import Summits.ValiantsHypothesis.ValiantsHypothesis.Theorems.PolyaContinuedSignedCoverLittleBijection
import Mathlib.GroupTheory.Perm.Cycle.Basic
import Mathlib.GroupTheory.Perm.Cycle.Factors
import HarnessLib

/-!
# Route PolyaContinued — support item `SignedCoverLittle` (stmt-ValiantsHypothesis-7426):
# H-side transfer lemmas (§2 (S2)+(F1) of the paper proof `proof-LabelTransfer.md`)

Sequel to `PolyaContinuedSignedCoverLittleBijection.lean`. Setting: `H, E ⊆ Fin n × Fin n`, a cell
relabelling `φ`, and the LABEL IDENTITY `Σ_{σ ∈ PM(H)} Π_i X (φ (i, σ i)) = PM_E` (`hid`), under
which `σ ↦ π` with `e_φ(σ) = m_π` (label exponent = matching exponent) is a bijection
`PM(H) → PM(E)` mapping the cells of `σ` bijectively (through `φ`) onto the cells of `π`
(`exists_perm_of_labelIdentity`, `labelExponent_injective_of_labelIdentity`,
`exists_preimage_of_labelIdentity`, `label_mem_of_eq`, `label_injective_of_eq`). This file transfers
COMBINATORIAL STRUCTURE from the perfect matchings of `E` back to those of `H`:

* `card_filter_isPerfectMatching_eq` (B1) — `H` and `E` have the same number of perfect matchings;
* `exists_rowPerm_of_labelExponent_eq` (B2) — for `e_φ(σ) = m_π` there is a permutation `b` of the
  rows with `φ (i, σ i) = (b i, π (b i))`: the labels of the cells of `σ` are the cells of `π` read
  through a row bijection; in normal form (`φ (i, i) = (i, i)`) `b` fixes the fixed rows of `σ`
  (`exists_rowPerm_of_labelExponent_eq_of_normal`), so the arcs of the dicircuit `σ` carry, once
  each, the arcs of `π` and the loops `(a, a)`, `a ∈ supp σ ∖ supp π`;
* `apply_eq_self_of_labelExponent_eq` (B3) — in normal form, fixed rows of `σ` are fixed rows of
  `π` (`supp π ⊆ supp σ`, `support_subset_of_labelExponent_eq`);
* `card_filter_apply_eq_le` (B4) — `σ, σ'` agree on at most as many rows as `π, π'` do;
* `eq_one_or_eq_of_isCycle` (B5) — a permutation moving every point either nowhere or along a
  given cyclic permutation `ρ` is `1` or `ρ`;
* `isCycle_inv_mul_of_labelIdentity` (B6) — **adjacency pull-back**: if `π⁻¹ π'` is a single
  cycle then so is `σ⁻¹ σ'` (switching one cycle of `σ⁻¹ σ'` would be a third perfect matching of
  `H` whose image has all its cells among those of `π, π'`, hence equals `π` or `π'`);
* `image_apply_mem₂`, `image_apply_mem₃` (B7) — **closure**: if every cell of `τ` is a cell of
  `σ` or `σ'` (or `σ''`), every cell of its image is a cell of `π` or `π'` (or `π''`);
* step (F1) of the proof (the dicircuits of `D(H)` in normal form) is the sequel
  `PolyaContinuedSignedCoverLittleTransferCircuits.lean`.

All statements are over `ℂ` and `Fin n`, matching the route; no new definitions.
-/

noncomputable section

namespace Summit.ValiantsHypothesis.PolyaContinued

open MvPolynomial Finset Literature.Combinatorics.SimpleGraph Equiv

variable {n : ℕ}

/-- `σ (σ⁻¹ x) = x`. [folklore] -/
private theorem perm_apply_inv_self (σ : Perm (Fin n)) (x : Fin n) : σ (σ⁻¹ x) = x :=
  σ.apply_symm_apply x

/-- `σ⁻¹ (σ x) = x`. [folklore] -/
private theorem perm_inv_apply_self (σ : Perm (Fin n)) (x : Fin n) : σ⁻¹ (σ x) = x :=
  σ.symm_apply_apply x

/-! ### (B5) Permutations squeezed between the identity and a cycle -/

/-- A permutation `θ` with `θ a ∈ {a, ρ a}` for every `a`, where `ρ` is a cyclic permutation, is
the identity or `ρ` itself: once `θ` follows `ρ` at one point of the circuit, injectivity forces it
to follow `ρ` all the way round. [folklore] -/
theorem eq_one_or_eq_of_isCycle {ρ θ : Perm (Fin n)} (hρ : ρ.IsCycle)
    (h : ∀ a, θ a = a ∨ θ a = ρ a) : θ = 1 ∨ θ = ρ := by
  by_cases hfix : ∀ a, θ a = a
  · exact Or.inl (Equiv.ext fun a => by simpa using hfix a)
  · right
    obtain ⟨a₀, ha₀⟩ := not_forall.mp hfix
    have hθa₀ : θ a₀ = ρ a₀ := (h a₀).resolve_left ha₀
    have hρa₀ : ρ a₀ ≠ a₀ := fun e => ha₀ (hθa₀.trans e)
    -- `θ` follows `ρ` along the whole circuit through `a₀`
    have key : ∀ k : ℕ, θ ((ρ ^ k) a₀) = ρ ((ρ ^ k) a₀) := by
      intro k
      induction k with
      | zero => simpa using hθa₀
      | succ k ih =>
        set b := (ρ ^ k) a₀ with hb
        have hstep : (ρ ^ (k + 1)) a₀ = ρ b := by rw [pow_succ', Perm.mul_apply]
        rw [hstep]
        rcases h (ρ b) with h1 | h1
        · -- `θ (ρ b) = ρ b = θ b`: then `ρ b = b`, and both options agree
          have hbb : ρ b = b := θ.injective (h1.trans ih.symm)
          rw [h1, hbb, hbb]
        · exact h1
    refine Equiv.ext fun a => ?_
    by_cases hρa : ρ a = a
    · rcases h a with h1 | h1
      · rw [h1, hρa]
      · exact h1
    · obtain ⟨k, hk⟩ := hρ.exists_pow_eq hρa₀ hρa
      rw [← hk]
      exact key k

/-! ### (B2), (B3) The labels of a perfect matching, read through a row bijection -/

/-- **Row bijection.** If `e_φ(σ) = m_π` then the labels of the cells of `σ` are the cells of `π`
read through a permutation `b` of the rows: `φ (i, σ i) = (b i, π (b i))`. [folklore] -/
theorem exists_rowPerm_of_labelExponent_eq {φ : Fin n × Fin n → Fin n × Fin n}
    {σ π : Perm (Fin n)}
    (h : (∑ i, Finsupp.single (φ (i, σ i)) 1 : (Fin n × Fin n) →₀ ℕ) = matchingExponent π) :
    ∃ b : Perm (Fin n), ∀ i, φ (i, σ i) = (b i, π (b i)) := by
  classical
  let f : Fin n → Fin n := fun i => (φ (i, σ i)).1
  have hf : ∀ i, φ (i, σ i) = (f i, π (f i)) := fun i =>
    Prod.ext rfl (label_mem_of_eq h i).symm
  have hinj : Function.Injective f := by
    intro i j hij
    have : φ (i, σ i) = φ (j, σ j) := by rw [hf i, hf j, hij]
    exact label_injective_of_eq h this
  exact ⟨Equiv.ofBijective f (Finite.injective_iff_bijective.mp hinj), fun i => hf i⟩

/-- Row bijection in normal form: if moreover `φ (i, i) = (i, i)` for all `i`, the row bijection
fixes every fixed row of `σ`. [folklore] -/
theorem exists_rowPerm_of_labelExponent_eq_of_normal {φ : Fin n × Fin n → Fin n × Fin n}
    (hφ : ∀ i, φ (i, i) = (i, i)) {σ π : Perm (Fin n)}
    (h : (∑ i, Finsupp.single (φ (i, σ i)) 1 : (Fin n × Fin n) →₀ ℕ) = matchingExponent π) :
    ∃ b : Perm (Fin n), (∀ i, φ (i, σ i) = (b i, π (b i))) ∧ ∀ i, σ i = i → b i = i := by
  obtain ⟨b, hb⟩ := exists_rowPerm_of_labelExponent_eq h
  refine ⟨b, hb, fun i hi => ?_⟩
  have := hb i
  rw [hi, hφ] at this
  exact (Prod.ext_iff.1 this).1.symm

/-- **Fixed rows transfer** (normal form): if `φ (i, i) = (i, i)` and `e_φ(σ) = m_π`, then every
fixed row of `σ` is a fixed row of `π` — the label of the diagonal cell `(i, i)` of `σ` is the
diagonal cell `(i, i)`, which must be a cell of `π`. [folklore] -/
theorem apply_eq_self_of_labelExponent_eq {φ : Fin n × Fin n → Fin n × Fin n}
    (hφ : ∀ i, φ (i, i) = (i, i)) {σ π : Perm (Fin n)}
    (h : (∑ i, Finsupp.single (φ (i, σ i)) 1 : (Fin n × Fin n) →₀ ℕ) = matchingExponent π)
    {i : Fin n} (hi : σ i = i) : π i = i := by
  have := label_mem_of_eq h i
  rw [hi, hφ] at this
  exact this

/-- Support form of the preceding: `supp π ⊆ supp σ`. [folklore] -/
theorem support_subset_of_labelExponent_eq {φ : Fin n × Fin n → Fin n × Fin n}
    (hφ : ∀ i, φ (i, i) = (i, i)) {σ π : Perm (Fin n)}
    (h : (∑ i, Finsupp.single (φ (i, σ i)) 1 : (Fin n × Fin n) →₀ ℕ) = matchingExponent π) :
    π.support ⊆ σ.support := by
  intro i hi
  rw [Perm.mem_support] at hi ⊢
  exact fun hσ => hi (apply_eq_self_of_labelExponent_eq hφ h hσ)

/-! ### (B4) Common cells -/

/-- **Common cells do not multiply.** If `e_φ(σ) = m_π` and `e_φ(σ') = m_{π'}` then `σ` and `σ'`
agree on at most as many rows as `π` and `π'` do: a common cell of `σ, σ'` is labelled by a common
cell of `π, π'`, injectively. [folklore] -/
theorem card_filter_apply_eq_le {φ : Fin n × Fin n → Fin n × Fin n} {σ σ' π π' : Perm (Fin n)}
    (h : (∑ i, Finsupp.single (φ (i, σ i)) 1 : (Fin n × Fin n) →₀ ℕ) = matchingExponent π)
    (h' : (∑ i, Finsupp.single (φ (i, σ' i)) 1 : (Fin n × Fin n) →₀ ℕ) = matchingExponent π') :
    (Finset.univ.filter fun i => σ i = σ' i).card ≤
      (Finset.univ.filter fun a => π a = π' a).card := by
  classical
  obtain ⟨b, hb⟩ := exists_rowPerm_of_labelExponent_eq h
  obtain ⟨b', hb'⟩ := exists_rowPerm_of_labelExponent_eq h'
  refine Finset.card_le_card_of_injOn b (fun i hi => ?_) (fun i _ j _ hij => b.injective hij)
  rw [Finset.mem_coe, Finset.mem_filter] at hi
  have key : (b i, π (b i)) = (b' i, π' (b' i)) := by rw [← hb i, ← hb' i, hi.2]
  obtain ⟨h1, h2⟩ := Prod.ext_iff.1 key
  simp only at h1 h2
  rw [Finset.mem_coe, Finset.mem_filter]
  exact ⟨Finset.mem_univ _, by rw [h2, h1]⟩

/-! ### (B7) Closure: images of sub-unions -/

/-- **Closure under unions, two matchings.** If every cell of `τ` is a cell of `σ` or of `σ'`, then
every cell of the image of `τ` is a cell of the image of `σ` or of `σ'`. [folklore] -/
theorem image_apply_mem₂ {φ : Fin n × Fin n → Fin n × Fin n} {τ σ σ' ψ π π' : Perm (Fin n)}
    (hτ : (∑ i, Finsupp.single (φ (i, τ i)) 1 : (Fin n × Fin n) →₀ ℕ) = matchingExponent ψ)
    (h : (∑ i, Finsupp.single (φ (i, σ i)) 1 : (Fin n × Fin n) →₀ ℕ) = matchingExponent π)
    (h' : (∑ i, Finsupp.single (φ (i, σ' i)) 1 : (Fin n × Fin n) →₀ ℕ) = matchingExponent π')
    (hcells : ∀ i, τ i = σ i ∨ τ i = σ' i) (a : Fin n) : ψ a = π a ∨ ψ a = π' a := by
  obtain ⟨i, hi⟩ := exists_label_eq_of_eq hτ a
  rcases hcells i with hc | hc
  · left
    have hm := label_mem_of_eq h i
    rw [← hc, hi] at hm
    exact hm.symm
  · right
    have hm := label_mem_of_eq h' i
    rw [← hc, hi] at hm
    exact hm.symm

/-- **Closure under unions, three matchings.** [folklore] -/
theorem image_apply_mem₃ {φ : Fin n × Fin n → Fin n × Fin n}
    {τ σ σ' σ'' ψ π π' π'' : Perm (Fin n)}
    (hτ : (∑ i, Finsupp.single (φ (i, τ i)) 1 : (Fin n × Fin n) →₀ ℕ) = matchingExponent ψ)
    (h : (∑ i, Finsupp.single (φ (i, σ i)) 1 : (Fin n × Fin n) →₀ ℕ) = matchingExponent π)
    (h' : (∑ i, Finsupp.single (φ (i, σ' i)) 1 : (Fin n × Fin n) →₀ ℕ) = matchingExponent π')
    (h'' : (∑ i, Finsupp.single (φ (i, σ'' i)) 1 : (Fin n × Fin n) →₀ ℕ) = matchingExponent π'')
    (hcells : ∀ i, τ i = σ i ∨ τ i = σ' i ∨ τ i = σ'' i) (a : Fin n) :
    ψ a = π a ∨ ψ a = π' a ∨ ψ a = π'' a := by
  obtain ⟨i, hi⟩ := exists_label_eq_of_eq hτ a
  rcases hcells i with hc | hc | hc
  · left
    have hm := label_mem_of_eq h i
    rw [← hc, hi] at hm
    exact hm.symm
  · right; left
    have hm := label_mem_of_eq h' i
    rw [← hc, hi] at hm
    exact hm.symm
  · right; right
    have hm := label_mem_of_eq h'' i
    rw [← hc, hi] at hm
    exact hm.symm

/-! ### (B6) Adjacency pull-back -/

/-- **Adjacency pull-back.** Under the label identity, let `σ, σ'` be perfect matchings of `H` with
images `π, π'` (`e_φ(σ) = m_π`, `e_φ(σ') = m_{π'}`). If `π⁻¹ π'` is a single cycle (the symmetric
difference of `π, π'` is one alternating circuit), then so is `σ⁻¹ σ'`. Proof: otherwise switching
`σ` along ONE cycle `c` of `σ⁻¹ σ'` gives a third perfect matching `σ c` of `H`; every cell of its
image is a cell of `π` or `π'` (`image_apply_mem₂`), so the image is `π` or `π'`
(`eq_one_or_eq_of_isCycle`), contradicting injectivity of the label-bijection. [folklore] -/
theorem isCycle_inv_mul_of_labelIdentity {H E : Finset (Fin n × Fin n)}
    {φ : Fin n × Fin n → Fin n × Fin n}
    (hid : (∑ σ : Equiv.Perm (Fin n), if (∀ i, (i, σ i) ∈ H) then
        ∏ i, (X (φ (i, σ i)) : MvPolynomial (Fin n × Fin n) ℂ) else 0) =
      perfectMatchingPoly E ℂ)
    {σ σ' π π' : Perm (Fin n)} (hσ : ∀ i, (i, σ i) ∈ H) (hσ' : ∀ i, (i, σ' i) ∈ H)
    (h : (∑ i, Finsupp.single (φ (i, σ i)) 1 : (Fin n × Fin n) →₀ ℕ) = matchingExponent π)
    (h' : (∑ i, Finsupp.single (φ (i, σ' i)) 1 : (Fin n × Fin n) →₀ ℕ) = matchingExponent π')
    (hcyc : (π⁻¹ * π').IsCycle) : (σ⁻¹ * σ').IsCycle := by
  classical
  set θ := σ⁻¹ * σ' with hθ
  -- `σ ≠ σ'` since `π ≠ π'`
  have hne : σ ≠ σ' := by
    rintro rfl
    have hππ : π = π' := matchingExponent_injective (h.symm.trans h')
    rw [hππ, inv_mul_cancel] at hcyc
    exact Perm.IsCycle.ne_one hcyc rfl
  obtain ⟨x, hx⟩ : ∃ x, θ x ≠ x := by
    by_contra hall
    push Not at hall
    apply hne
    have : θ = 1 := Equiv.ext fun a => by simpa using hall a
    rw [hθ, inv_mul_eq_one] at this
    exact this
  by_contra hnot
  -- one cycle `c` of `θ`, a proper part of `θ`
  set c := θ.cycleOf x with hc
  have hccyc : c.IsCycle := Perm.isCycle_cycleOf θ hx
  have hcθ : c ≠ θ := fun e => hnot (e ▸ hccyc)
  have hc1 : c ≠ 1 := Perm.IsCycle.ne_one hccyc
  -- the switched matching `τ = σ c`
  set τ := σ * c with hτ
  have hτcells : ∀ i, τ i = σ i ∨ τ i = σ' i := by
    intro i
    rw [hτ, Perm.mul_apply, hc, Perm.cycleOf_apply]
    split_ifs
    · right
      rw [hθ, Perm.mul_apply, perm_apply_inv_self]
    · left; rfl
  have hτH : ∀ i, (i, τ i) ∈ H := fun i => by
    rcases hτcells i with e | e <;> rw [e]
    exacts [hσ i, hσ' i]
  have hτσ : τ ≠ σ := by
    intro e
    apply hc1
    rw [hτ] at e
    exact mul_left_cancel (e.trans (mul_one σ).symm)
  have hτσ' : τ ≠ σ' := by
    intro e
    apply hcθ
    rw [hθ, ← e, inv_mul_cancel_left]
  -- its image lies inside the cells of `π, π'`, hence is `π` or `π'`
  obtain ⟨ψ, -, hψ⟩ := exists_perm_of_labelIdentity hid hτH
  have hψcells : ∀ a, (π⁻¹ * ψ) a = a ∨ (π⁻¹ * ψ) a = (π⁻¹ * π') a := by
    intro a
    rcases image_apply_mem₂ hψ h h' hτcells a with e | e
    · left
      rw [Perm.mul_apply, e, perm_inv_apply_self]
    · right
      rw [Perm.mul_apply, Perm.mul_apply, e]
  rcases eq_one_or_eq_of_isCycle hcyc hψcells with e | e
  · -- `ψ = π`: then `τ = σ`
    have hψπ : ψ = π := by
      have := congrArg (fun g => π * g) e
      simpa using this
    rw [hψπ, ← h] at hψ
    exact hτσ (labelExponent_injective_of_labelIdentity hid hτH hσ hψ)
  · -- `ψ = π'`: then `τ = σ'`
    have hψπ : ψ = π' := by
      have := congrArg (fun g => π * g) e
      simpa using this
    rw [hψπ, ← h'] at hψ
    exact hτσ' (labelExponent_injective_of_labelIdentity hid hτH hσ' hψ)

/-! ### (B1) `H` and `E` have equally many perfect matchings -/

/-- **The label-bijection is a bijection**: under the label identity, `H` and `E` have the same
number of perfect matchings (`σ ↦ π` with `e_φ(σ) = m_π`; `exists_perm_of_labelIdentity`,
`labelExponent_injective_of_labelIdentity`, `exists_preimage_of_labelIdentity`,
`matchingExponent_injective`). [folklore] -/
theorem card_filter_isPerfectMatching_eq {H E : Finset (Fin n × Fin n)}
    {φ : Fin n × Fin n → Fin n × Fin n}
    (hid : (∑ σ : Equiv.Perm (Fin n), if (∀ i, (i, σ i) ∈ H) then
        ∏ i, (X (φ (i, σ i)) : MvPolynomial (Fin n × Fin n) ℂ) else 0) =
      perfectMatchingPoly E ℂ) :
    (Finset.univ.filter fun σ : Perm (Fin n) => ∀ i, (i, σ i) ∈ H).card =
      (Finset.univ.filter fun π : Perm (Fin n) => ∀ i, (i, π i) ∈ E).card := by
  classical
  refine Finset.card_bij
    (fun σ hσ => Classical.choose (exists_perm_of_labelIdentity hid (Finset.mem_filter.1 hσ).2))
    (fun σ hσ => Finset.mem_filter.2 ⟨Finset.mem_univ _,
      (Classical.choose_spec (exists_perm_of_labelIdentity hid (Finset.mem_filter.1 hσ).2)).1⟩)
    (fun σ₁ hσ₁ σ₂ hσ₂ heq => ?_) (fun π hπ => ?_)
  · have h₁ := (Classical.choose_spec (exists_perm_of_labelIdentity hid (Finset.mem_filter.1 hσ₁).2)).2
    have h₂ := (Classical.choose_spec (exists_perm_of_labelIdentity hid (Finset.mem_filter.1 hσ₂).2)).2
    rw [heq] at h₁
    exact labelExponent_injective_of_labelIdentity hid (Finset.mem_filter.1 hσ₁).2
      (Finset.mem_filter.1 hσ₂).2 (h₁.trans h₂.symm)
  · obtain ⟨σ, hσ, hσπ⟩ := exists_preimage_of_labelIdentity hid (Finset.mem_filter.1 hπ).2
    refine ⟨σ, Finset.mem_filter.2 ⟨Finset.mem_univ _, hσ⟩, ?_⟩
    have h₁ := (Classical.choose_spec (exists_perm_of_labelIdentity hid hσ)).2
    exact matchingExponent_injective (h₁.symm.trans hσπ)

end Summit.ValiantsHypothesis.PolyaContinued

■ ■ ■ ■

* [DIRECTIONS] Please show every line above that includes the word "refine".

* [TASK OUTPUT]
    refine Equiv.ext fun a => ?_
  refine ⟨b, hb, fun i hi => ?_⟩
  refine Finset.card_le_card_of_injOn b (fun i hi => ?_) (fun i _ j _ hij => b.injective hij)
  refine Finset.card_bij
    refine ⟨σ, Finset.mem_filter.2 ⟨Finset.mem_univ _, hσ⟩, ?_⟩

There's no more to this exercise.